When you have gone through the records below, state only how many lines include the word "degenerate".

+++ Supplied entries

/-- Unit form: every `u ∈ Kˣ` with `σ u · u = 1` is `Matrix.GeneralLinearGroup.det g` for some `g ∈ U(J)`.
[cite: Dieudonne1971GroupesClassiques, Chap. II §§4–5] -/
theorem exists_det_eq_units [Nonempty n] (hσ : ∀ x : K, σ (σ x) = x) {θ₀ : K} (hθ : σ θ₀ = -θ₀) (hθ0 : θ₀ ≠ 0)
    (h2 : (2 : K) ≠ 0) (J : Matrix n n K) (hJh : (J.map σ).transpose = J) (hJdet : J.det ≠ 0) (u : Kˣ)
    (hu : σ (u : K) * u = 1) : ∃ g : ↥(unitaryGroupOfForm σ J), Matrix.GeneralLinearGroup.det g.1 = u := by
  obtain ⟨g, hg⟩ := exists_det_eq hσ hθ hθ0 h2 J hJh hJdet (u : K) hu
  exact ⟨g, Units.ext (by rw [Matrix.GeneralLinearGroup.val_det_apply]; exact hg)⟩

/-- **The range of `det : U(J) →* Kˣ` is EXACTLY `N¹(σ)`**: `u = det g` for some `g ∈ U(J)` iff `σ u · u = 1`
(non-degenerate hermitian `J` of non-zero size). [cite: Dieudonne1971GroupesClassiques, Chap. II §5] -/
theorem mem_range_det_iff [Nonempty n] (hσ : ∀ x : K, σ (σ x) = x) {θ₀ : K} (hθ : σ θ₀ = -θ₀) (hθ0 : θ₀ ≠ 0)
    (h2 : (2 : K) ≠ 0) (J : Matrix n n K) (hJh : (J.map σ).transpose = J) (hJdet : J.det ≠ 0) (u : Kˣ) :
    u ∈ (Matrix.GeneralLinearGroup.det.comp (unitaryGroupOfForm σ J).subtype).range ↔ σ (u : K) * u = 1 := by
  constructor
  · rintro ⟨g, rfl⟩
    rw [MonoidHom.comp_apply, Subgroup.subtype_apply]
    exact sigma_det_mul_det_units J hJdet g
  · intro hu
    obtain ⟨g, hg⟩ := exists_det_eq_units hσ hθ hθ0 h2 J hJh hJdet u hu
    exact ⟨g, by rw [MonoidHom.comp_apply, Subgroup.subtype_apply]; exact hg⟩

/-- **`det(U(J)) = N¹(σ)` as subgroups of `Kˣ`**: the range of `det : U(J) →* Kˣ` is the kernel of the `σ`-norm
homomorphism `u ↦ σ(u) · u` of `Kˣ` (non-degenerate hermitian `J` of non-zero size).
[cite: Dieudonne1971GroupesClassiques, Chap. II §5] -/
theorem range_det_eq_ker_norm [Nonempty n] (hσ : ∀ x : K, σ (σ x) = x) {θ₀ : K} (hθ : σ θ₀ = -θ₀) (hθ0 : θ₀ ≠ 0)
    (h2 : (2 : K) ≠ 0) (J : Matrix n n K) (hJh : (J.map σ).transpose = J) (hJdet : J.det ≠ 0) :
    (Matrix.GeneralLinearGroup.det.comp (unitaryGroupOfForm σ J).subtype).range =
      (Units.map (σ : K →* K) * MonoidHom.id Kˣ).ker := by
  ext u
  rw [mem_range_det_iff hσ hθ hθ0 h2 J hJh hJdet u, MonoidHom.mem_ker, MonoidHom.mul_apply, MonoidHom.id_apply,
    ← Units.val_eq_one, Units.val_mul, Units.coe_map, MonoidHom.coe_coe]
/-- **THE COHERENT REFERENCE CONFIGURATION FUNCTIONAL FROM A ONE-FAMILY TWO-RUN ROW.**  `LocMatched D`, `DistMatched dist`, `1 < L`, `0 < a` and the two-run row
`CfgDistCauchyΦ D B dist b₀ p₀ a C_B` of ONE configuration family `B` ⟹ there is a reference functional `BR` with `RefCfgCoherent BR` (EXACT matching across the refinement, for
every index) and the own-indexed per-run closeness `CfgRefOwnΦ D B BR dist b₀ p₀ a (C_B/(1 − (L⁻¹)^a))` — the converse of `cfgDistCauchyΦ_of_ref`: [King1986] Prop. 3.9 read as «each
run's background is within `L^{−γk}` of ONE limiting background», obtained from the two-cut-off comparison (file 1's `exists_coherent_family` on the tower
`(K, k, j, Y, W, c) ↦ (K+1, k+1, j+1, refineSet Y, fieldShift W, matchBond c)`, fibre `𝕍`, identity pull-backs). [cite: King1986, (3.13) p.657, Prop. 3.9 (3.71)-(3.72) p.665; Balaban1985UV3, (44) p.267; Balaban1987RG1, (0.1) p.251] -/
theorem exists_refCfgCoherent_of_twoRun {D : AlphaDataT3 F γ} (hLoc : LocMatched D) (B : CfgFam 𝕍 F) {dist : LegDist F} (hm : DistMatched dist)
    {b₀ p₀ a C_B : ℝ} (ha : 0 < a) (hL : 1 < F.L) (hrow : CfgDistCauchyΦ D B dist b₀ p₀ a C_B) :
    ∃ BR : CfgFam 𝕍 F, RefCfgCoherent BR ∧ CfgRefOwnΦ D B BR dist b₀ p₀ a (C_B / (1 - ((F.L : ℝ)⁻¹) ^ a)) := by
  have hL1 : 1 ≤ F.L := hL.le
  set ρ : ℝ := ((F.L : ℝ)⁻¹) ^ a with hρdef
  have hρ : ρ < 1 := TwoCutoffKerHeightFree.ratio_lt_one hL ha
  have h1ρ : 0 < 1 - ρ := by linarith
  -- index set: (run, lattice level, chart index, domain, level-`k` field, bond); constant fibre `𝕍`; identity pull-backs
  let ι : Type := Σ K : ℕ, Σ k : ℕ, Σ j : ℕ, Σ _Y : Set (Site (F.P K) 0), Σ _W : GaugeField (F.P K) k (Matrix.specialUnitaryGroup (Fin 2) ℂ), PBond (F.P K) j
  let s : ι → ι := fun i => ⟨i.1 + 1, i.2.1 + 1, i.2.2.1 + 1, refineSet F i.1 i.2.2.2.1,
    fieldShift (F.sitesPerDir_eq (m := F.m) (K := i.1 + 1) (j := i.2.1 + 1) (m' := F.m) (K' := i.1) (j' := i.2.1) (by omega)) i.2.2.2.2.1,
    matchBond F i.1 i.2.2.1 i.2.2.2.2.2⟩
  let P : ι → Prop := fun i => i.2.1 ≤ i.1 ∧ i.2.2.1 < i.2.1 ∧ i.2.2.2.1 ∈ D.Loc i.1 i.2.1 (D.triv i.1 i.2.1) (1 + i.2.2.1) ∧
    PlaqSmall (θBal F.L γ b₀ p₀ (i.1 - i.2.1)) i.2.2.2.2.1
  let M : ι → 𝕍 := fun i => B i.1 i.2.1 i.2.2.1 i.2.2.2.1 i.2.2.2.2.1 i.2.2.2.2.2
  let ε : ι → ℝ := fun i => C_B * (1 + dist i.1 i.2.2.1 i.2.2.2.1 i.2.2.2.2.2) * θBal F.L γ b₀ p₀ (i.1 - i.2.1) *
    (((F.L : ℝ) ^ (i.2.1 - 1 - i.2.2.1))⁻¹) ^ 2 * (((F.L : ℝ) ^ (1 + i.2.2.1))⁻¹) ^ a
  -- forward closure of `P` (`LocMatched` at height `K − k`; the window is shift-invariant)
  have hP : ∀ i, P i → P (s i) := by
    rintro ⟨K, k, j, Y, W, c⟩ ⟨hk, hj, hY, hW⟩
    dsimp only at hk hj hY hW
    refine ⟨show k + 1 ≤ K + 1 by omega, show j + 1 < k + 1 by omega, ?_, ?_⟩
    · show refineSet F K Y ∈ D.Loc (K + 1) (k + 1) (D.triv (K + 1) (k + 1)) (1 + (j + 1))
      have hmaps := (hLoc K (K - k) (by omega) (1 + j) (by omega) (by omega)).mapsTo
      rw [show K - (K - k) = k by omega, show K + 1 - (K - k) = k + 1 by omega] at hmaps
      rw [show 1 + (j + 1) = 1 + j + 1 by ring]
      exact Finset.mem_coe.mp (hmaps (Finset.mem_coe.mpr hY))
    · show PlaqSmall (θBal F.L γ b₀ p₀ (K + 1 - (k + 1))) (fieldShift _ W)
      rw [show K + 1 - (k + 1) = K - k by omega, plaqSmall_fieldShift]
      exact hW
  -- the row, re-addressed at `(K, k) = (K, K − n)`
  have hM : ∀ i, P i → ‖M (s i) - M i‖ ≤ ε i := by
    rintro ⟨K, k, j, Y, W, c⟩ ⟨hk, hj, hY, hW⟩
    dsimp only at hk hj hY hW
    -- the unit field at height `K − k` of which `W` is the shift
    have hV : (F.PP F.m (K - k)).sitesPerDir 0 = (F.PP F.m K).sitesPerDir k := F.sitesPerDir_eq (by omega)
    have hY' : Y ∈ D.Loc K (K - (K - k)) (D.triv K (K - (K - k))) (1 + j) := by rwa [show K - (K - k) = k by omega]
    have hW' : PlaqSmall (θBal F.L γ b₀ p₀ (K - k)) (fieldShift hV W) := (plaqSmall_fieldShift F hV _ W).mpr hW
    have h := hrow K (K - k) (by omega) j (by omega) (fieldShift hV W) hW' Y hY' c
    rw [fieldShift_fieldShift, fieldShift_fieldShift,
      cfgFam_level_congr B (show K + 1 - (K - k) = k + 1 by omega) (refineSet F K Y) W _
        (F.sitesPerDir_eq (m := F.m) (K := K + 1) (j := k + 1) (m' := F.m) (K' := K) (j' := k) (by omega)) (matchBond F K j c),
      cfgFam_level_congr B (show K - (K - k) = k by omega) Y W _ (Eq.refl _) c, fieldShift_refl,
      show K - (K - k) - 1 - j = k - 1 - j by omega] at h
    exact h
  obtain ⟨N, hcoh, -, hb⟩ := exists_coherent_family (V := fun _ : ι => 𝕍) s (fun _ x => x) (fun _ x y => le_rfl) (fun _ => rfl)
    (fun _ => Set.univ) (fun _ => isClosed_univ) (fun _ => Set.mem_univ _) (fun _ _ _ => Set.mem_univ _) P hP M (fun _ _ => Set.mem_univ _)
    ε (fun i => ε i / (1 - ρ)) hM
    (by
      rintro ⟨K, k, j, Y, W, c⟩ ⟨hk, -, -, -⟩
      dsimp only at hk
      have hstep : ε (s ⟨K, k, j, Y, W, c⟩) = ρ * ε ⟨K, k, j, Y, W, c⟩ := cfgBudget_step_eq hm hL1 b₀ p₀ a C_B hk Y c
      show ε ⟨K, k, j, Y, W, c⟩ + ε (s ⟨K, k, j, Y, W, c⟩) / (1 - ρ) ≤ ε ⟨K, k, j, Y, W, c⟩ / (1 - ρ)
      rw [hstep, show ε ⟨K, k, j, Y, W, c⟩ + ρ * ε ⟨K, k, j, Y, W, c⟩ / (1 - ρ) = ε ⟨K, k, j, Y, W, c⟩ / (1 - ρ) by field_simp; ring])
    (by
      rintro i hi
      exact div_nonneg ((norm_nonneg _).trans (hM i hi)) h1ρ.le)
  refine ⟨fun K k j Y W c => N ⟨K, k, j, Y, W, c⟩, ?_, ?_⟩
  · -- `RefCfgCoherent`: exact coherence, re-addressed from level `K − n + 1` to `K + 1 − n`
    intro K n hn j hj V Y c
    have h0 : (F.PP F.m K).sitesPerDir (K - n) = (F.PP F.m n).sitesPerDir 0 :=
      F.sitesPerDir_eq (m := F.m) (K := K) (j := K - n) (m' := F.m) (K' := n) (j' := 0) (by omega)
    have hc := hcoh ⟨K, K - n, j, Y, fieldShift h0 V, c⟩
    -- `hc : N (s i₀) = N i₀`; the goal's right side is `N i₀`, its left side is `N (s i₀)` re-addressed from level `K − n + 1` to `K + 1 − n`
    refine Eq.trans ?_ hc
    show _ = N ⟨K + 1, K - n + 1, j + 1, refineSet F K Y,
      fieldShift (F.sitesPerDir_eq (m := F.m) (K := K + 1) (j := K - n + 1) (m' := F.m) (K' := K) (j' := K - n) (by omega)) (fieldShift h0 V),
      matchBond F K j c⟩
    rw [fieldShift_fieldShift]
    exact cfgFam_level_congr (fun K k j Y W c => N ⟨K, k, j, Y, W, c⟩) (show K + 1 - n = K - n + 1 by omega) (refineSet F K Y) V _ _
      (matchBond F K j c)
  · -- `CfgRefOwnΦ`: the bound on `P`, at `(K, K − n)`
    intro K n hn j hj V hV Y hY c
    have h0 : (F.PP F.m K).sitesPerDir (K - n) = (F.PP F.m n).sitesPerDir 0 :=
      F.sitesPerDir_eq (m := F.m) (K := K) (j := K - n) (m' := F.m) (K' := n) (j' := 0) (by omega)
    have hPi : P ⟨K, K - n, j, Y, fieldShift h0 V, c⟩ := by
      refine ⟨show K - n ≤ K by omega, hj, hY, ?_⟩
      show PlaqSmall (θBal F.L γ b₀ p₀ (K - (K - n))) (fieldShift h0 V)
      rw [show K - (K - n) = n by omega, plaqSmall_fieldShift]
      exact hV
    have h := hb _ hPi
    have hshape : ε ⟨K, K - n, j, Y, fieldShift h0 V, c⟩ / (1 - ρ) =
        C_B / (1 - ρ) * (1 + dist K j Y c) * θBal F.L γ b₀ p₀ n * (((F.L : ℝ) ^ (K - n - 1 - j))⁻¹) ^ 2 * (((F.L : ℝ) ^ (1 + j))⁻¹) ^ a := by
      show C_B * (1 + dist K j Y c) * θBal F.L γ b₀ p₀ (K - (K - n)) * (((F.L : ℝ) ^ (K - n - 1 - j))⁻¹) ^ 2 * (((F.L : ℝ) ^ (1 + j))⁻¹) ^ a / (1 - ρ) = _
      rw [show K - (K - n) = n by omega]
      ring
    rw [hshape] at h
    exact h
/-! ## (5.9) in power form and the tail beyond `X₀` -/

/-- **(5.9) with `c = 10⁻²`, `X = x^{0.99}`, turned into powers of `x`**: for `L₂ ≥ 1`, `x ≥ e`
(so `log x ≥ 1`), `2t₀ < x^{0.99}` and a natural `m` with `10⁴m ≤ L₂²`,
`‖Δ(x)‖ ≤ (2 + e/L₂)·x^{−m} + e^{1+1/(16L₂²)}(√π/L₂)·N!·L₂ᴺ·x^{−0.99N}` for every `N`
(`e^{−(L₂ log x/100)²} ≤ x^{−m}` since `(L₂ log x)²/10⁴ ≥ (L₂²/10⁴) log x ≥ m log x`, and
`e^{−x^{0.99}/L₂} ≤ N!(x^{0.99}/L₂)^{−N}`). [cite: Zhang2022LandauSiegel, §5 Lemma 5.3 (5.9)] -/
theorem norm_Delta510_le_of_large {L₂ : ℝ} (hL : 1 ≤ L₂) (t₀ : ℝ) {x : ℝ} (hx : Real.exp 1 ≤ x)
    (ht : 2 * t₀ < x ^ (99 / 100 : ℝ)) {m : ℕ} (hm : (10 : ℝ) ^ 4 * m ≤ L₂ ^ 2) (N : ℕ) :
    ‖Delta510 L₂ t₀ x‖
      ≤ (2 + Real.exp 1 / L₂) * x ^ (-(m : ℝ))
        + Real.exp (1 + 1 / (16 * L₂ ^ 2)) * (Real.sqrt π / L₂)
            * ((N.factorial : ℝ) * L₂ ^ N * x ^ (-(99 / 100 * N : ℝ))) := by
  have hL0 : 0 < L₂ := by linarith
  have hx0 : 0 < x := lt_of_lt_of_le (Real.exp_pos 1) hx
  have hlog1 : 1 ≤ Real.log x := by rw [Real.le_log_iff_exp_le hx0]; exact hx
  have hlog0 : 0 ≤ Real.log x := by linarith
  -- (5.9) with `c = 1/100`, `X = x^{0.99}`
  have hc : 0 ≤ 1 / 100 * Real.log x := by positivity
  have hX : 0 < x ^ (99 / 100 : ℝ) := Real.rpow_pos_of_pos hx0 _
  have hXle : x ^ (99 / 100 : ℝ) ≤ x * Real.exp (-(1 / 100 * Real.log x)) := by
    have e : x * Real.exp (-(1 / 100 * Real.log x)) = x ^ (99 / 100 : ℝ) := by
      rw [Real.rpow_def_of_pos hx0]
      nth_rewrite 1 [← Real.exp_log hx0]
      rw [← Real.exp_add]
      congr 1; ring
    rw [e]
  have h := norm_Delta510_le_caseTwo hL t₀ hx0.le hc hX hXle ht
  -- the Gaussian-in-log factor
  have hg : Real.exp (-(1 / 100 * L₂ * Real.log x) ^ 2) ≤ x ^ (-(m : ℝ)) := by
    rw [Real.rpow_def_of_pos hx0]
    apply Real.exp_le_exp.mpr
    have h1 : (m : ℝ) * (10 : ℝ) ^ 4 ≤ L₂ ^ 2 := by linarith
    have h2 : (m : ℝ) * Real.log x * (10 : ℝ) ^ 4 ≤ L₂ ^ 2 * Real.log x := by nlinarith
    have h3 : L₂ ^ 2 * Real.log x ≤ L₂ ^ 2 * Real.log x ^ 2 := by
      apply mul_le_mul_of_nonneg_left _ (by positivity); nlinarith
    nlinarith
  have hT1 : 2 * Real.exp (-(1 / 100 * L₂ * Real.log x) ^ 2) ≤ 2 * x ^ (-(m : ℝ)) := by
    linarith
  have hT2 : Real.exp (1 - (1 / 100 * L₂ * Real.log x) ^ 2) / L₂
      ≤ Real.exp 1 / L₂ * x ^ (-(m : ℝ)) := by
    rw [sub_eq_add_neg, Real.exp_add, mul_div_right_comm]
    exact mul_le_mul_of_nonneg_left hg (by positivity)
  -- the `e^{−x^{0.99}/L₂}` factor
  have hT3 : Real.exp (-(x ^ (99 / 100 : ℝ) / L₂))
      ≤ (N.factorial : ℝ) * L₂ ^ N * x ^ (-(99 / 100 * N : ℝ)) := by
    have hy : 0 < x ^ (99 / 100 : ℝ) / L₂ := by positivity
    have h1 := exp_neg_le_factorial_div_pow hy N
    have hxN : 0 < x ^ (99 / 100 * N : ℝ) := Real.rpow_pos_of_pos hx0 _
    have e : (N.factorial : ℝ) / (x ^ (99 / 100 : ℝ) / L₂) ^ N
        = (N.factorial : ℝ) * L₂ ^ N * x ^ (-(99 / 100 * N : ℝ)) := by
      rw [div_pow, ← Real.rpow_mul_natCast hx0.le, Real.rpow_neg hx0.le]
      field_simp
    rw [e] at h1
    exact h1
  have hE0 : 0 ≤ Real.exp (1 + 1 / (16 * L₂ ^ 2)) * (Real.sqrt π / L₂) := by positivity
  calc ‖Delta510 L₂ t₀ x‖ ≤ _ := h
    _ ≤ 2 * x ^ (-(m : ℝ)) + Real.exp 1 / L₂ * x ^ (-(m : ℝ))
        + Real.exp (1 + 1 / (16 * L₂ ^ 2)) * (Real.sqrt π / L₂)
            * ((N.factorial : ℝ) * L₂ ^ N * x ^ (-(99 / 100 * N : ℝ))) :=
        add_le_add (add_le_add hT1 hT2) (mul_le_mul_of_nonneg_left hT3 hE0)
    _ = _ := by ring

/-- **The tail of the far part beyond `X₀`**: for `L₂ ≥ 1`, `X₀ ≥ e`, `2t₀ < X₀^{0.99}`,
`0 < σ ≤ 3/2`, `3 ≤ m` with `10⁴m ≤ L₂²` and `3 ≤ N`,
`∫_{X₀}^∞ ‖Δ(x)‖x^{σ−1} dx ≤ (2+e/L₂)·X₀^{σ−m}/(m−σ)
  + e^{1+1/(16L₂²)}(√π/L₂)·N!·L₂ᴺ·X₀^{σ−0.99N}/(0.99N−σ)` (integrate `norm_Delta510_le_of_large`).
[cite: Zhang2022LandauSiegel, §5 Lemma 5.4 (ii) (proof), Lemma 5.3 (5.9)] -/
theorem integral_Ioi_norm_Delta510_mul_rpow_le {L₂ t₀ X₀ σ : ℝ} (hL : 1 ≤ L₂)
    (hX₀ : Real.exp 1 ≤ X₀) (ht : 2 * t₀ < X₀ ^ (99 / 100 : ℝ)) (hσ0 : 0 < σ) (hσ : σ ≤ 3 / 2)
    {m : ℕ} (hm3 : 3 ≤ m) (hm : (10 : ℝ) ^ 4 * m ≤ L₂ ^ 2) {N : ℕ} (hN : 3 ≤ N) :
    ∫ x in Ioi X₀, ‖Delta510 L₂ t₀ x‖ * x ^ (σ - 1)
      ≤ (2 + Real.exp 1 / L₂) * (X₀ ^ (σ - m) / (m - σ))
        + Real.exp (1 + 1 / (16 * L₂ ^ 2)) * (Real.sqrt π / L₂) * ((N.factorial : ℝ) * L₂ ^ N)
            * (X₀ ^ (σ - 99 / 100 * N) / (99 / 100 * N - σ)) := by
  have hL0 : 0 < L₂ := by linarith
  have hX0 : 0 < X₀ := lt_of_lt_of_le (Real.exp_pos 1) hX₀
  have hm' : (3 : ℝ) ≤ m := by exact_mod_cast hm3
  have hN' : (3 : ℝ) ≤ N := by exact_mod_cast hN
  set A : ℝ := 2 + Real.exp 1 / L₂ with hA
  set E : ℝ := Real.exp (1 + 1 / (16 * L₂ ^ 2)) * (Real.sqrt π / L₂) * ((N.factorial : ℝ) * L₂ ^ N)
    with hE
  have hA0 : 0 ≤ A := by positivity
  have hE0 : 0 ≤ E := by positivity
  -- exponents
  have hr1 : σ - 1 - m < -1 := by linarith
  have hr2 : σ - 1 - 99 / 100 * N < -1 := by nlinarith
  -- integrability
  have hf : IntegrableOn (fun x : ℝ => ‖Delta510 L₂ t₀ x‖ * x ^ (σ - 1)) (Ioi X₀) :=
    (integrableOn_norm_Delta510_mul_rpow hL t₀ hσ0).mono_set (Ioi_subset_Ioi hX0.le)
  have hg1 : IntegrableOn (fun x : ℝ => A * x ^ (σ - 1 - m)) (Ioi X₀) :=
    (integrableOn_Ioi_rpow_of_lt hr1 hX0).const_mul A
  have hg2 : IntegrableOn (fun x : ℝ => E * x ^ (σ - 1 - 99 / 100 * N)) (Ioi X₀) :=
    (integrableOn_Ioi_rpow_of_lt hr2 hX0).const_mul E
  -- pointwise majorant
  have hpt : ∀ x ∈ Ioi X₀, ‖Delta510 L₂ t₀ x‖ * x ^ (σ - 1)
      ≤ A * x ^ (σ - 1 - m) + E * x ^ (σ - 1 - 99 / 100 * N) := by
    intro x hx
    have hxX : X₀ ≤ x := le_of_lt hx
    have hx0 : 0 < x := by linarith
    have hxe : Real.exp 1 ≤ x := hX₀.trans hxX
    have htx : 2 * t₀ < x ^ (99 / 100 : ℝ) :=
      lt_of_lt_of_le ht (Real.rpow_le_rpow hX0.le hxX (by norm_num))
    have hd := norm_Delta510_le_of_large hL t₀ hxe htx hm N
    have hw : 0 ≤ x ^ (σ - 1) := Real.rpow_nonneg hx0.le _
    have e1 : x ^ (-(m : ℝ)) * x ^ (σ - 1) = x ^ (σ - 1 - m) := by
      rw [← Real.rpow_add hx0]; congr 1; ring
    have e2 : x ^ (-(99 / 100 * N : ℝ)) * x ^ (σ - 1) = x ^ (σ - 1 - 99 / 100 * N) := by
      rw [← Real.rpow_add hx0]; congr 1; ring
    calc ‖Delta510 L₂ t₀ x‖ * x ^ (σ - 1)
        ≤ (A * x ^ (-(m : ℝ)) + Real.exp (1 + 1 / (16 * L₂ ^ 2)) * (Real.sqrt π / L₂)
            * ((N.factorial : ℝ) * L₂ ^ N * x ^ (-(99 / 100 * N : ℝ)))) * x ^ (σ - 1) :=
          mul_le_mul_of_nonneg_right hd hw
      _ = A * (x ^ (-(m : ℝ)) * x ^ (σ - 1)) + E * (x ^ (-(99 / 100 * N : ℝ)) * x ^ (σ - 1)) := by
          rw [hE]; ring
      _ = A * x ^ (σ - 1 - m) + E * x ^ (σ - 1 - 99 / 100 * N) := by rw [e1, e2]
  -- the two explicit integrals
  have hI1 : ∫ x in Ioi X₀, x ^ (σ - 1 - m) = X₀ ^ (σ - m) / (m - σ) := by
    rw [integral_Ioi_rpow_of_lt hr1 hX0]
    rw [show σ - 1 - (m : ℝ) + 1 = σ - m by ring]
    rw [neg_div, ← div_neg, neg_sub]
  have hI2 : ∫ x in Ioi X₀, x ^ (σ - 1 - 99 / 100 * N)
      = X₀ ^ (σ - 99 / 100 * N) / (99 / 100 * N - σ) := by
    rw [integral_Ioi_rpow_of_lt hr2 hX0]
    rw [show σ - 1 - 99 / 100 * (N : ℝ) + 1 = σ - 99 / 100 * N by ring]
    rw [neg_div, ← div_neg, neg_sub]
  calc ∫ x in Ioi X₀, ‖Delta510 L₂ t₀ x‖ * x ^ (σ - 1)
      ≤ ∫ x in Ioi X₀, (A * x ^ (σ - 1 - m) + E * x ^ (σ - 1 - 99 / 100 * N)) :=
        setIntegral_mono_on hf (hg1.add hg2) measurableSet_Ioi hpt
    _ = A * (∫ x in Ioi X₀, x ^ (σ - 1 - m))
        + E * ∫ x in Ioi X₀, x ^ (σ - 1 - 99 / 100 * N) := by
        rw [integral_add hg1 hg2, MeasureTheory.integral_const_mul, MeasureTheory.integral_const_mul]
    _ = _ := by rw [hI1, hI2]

++++++

- **Solution to the problem**
2